Interestingly, enteropathogenic and enterohemorrhagic Escherichia coli translocate T3SS substrates that can both promote and inhibit NF-κB activation. NleF is translocated into tissue culture cells early during infection, and can promote nuclear localization of NF-κB p65 (Pallett et al., 2014). NleF can also bind to caspase 8 to inhibit apoptosis (Blasche et al., 2013). Although these activities seem distinct, there is some evidence that caspase 8 can activate NF-kB signaling (Chaudhary et al., 2000), indicating that NleF binding to caspase 8 could promote interactions with additional host signaling proteins. Following NleF translocation, NleH1, NleE and NleC are injected into host cells (Pallett et al., 2014, Mills et al., 2008), all of which inhibit NF-κB signaling. NleH1 prevents phosphorylation and activation of ribosomal protein S3 (RPS3), which can function as a non-Rel NF-κB subunit (Wan et al., 2011, Wan et al., 2007). NleC is a zinc metalloprotease that cleaves the p65 (RelA) subunit of NF-κB to block function and prevent NF-kB-dependent gene expression (Yen et al., 2010, Baruch et al., 2011, Pearson et al., 2013). NleE is a methyltransferase that inhibits TGF-ß-activated kinase 1 (TAK1) activity by methylating TAB2 and TAB3, which prevents downstream degradation of IκBα (Pearson et al., 2013, Newton et al., 2010, Nadler et al., 2010, Pallett et al., 2014). Together, these proteins can inhibit movement of NF-κB from the host cell cytoplasm into the nucleus to prevent transcription of target genes (Figure 1).

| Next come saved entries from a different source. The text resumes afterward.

import Summits.ResolutionOfSingularities.ResolutionOfSingularities.Theorems.MarkedTransferCampaignW46ThreefoldsCurveSliceClosedPoints
import Summits.ResolutionOfSingularities.ResolutionOfSingularities.Theorems.MarkedTransferCampaignW46ThreefoldsTauTwoSliceFiniteType
import HarnessLib

/-!
# [OURS · L1 W4.6 rung (ii-τ2)] THE `τ ≥ 2` LOCUS SLICE WITH CLOSED-POINT HYPOTHESES — order-`μ` locus ⊆ a regular closed
# equimultiple curve (one or several disjoint components) with `τ ≥ 2` at its CLOSED points ∪ finitely many isolated `τ ≥ 2`
# threefold points: order-reducible, PROVED (quasi-compact `X`)

Cell res-hironaka, LADDER-RESOLUTION rung L (D-0089), slot W4.6, rung (ii) (threefold hypersurfaces); seat res-L1-s46-pv-3
(gen 4). Host route MarkedTransfer, host item `HypersurfaceOrderReductionDimLeThree` (stmt-ResolutionOfSingularities-16156);
filed `--kind proof --supports` it `--as helper`. The locus slice p517124 with the curve piece in CLOSED-POINT form (p520244):
the hypotheses on the curve (codimension-`2` regular-parameter description, `τ ≥ 2`) are asked at CLOSED points only — the form
Cossart–Piltant actually use; the regular closed curve `Y` may have several (disjoint) components. This is the campaign's
recommended form of «the `τ ≥ 2` branch of Cossart–Piltant 2008 Prop. 4.4 with regular one-dimensional part». (On SINGULAR
one-dimensional parts see p522422/p523611 and the caveat in their companion note: at a singular point of a curve component of the
top locus `τ ≤ 1` is forced, at least for `μ = 2` and in characteristic `0` or `p > μ`.) OURS scheme theory over PROVED tree
lemmas; nothing of H. Hironaka's manuscript is asserted. AI-written; AI review is weaker than expert review.

## What is proved (no definitions)

* `CampaignW46.orderReducible_of_two_le_tau_locus_closedPoints` — the locus slice, closed-point hypotheses, G-ring at the
  isolated points.
* `CampaignW46.orderReducible_of_two_le_tau_locus_closedPoints_of_locallyOfFiniteType` — finite type over a field: no G-ring
  hypothesis.
* `CampaignW46.gammaFreeGlobalDimLE_two_le_tau_locus_closedPoints_slice (p d)` — the binders of the Γ-free ladder.

References: `…ThreefoldsTauTwoLocusSlice.lean` (p517124), `…ThreefoldsCurveSliceClosedPoints.lean` (p520244), `…ThreefoldsTauTwoSlice.lean`
(p515229), `…ThreefoldsTauTwoSliceFiniteType.lean` (p516287), `…GammaFreeGlobalPatchingFinite.lean` (p508549 [Piltant2013, Prop. 5.1]);
[CossartPiltant2008, Lemma 4.3, Prop. 4.4]. H. Hironaka, ms. 2017-03-23 — scope only, under adjudication, not cited as fact. [Hironaka2017]
-/

noncomputable section

set_option linter.dupNamespace false -- mandated namespace of this single-conjunct summit

open CategoryTheory AlgebraicGeometry TopologicalSpace IsLocalRing

namespace Summit.ResolutionOfSingularities.ResolutionOfSingularities.Theorems

namespace CampaignW46

open Literature.AlgebraicGeometry.Resolution
open Scheme.IdealSheafData

universe u

variable {X : Scheme.{u}}

set_option maxHeartbeats 400000 in
-- the bookkeeping of `n + 1` patching pieces
/-- **THE `τ ≥ 2` LOCUS SLICE, CLOSED-POINT FORM.** `X` regular locally Noetherian and quasi-compact, `J`, `m ≥ 1`; the points
of order `≥ m` lie in `Y ∪ S` with `Y` a closed regular curve (possibly several disjoint components) carrying `ord = m` and, at
its CLOSED points, a codimension-`2` regular-parameter description with `τ ≥ 2`; `S` a finite set of closed points off `Y` with
`ord = m`, embedding dimension `3`, `τ ≥ 2` and G-ring local rings. Then `(X, J, m)` is ORDER-REDUCIBLE.
[cite: CossartPiltant2008, Prop. 4.4 (proof); Piltant2013, Prop. 5.1] -/
theorem orderReducible_of_two_le_tau_locus_closedPoints [IsLocallyNoetherian X] [CompactSpace X] (hX : Scheme.IsRegular X)
    (J : X.IdealSheafData)
    {m : ℕ} (hm : 1 ≤ m) (Y : Closeds X) (hreg : Scheme.IsRegular (vanishingIdeal Y).subscheme)
    (hord : ∀ y ∈ (Y : Set X), idealOrder J y = m)
    (hcurve : ∀ y ∈ (Y : Set X), IsClosed ({y} : Set X) → haveI := hX y; ∃ c : Fin 2 → X.presheaf.stalk y,
      IsRsopPart c ∧ Ideal.span (Set.range c) = stalkIdeal (vanishingIdeal Y) y ∧ 2 ≤ stalkTau J y m)
    (S : Set X) (hS : S.Finite) (hSc : ∀ x ∈ S, IsClosed ({x} : Set X)) (hSY : Disjoint S (Y : Set X))
    (hordS : ∀ x ∈ S, idealOrder J x = m) (hdim : ∀ x ∈ S, (maximalIdeal (X.presheaf.stalk x)).spanFinrank = 3)
    (hτ : ∀ x ∈ S, haveI := hX x; 2 ≤ stalkTau J x m) (hG : ∀ x ∈ S, IsGRing (X.presheaf.stalk x))
    (hJ : ∀ x : X, (m : ℕ∞) ≤ idealOrder J x → x ∈ (Y : Set X) ∨ x ∈ S) : OrderReducible J m := by
  classical
  obtain ⟨n, f, hf⟩ := hS.fin_embedding
  have hfS : ∀ i, f i ∈ S := fun i => hf ▸ Set.mem_range_self i
  have hSf : ∀ x ∈ S, ∃ i, f i = x := fun x hx => by rw [← hf] at hx; exact hx
  -- the closed pieces
  have hScl : IsClosed S := isClosed_of_finite_of_isClosed_singleton hS hSc
  have hSicl : ∀ i, IsClosed (S \ {f i}) := fun i =>
    isClosed_of_finite_of_isClosed_singleton (hS.subset Set.sdiff_subset) fun y hy => hSc y hy.1
  let V : Fin (n + 1) → X.Opens := Fin.cases ⟨Sᶜ, hScl.isOpen_compl⟩
    fun i => ⟨((Y : Set X) ∪ (S \ {f i}))ᶜ, (Y.2.union (hSicl i)).isOpen_compl⟩
  let Z : Fin (n + 1) → Set X := Fin.cases (Y : Set X) fun i => {f i}
  have hV0 : (V 0 : Set X) = Sᶜ := rfl
  have hVs : ∀ i : Fin n, (V i.succ : Set X) = ((Y : Set X) ∪ (S \ {f i}))ᶜ := fun i => rfl
  have hZ0 : Z 0 = (Y : Set X) := rfl
  have hZs : ∀ i : Fin n, Z i.succ = {f i} := fun i => rfl
  refine OrderReducible.of_opens_finite (n + 1) hX J m V Z (fun i => ?_) (fun i => ?_) (fun i j hij => ?_)
    (fun x hx => ?_) (fun i => ?_)
  · -- closed pieces
    refine Fin.cases ?_ (fun i => ?_) i
    · rw [hZ0]; exact Y.2
    · rw [hZs]; exact hSc _ (hfS i)
  · -- `Z i ⊆ V i`
    refine Fin.cases ?_ (fun i => ?_) i
    · rw [hZ0, hV0]
      exact Set.subset_compl_iff_disjoint_left.mpr hSY
    · rw [hZs, hVs, Set.singleton_subset_iff, Set.mem_compl_iff, Set.mem_union, not_or]
      exact ⟨fun h => Set.disjoint_left.mp hSY (hfS i) h, fun h => h.2 rfl⟩
  · -- `Z i ∩ V j = ∅` for `i ≠ j`
    revert hij
    refine Fin.cases ?_ (fun i' => ?_) i <;> refine Fin.cases ?_ (fun j' => ?_) j <;> intro hij
    · exact absurd rfl hij
    · rw [hZ0, hVs]
      exact Set.disjoint_left.mpr fun y hy hyV => hyV (Or.inl hy)
    · rw [hZs, hV0]
      exact Set.disjoint_left.mpr fun y hy hyV => hyV (by rw [Set.mem_singleton_iff.mp hy]; exact hfS i')
    · rw [hZs, hVs]
      refine Set.disjoint_left.mpr fun y hy hyV => hyV (Or.inr ⟨?_, ?_⟩)
      · rw [Set.mem_singleton_iff.mp hy]; exact hfS i'
      · rw [Set.mem_singleton_iff.mp hy, Set.mem_singleton_iff]
        exact fun h => hij (by rw [f.injective h])
  · -- the pieces carry the order-`≥ m` locus
    rcases hJ x hx with h | h
    · exact ⟨0, by rw [hZ0]; exact h⟩
    · obtain ⟨i, rfl⟩ := hSf x h
      exact ⟨i.succ, by rw [hZs]; exact Set.mem_singleton _⟩
  · -- each piece is order-reducible
    refine Fin.cases ?_ (fun i => ?_) i
    · refine orderReducible_comap_of_curve_two_le_tau_closedPoints hX J hm (V 0) Y hreg (fun x hx => ?_) hord hcurve
      rcases hJ x hx with h | h
      · exact Or.inl h
      · exact Or.inr (by rw [hV0]; exact fun h' => h' h)
    · refine orderReducible_comap_of_isolated_two_le_tau hX J hm (V i.succ) (f i) ?_ (hSc _ (hfS i)) (fun z hz => ?_)
        (hordS _ (hfS i)) (hdim _ (hfS i)) (hτ _ (hfS i)) (hG _ (hfS i))
      · change f i ∈ (V i.succ : Set X)
        rw [hVs, Set.mem_compl_iff, Set.mem_union, not_or]
        exact ⟨fun h => Set.disjoint_left.mp hSY (hfS i) h, fun h => h.2 rfl⟩
      · by_cases hzi : z = f i
        · exact Or.inl hzi
        · right
          rw [hVs, Set.mem_compl_iff, not_not]
          rcases hJ z hz with h | h
          · exact Or.inl h
          · exact Or.inr ⟨h, hzi⟩

/-- The closed-point locus slice for `X` regular and of finite type over a field: NO G-ring hypothesis.
[cite: CossartPiltant2008, Prop. 4.4; Matsumura1987, §32] -/
theorem orderReducible_of_two_le_tau_locus_closedPoints_of_locallyOfFiniteType {k : Type u} [Field k]
    (s : X ⟶ Spec (.of k)) [LocallyOfFiniteType s] [QuasiCompact s] (hX : Scheme.IsRegular X) (J : X.IdealSheafData)
    {m : ℕ} (hm : 1 ≤ m) (Y : Closeds X) (hreg : Scheme.IsRegular (vanishingIdeal Y).subscheme)
    (hord : ∀ y ∈ (Y : Set X), idealOrder J y = m)
    (hcurve : ∀ y ∈ (Y : Set X), IsClosed ({y} : Set X) → haveI := hX y; ∃ c : Fin 2 → X.presheaf.stalk y,
      IsRsopPart c ∧ Ideal.span (Set.range c) = stalkIdeal (vanishingIdeal Y) y ∧ 2 ≤ stalkTau J y m)
    (S : Set X) (hS : S.Finite) (hSc : ∀ x ∈ S, IsClosed ({x} : Set X)) (hSY : Disjoint S (Y : Set X))
    (hordS : ∀ x ∈ S, idealOrder J x = m) (hdim : ∀ x ∈ S, (maximalIdeal (X.presheaf.stalk x)).spanFinrank = 3)
    (hτ : ∀ x ∈ S, haveI := hX x; 2 ≤ stalkTau J x m)
    (hJ : ∀ x : X, (m : ℕ∞) ≤ idealOrder J x → x ∈ (Y : Set X) ∨ x ∈ S) : OrderReducible J m := by
  haveI : IsLocallyNoetherian X := LocallyOfFiniteType.isLocallyNoetherian s
  haveI : CompactSpace X := QuasiCompact.compactSpace_of_compactSpace s
  exact orderReducible_of_two_le_tau_locus_closedPoints hX J hm Y hreg hord hcurve S hS hSc hSY hordS hdim hτ
    (fun x _ => isGRing_stalk_of_polynomial Matsumura1987_32_polynomial_holds s x) hJ

/-- **THE CLOSED-POINT `τ ≥ 2` LOCUS SLICE OF EVERY RUNG OF THE Γ-FREE LADDER** (`GammaFreeGlobalOrderReductionDimLE p d`,
p496755), unconditionally. [cite: CossartPiltant2008, Prop. 4.4; Matsumura1987, §32] -/
theorem gammaFreeGlobalDimLE_two_le_tau_locus_closedPoints_slice (p d : ℕ) :
    p.Prime → ∀ (k : Type u) [Field k] [CharP k p] [PerfectField k] (X : Scheme.{u}) (s : X ⟶ Spec (.of k)),
      IsSeparated s → LocallyOfFiniteType s → QuasiCompact s → IsIntegral X → ∀ (hreg : Scheme.IsRegular X),
        topologicalKrullDim X ≤ d → ∀ (I : X.IdealSheafData), I ≠ ⊥ → IsEffectiveCartier I → ∀ (m : ℕ), 1 ≤ m →
          ∀ (Y : Closeds X), Scheme.IsRegular (vanishingIdeal Y).subscheme → (∀ y ∈ (Y : Set X), idealOrder I y = m) →
            (∀ y ∈ (Y : Set X), IsClosed ({y} : Set X) → haveI := hreg y; ∃ c : Fin 2 → X.presheaf.stalk y,
              IsRsopPart c ∧ Ideal.span (Set.range c) = stalkIdeal (vanishingIdeal Y) y ∧ 2 ≤ stalkTau I y m) →
            ∀ (S : Set X), S.Finite → (∀ x ∈ S, IsClosed ({x} : Set X)) → Disjoint S (Y : Set X) →
              (∀ x ∈ S, idealOrder I x = m) → (∀ x ∈ S, (maximalIdeal (X.presheaf.stalk x)).spanFinrank = 3) →
                (∀ x ∈ S, haveI := hreg x; 2 ≤ stalkTau I x m) →
                  (∀ x : X, (m : ℕ∞) ≤ idealOrder I x → x ∈ (Y : Set X) ∨ x ∈ S) → OrderReducible I m := by
  intro _ k _ _ _ X s _ hloft hqc _ hreg _ I _ _ m hm Y hYreg hord hcurve S hS hSc hSY hordS hdim hτ hJ
  exact orderReducible_of_two_le_tau_locus_closedPoints_of_locallyOfFiniteType s hreg I hm Y hYreg hord hcurve S hS hSc hSY
    hordS hdim hτ hJ

end CampaignW46

end Summit.ResolutionOfSingularities.ResolutionOfSingularities.Theorems

end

When overexpressed in mammalian cells, the Legionella eukaryotic-like Ser/Thr kinase LegK1 activates NF-κB by phosphorylating its inhibitor IκB (Ge et al., 2009). This phosphorylation is independent of the host kinase IKK, as well as the upstream signaling proteins TRAF2/TRAF6, TAK1 and MEKK3 (Ge et al., 2009). Ectopic expression of Legionella LnaB also strongly induces NF-κB activation, and mutants lacking this protein show lowered ability to activate NF-κB (Losick et al., 2010). A small putative coiled-coil domain of LnaB is required for NF-κB activation but it is not known if LnaB directly acts on NF-κB or if the activation is the consequence of the protein being sensed by host receptors (Losick et al., 2010). Helicobacter pylori CagA also shows a similar activation of NF-κB when expressed ectopically in mammalian cells (Brandt et al., 2005). CagA associates with and ubiquitylates the host protein TAK1 (Lys63-linked ubiquitylation), resulting in the activation of its kinase activity (Lamb et al., 2009). This ubiquitilation has been shown to enhance TAK-1 dependent activation of NF-κB in host cells (Lamb et al., 2009).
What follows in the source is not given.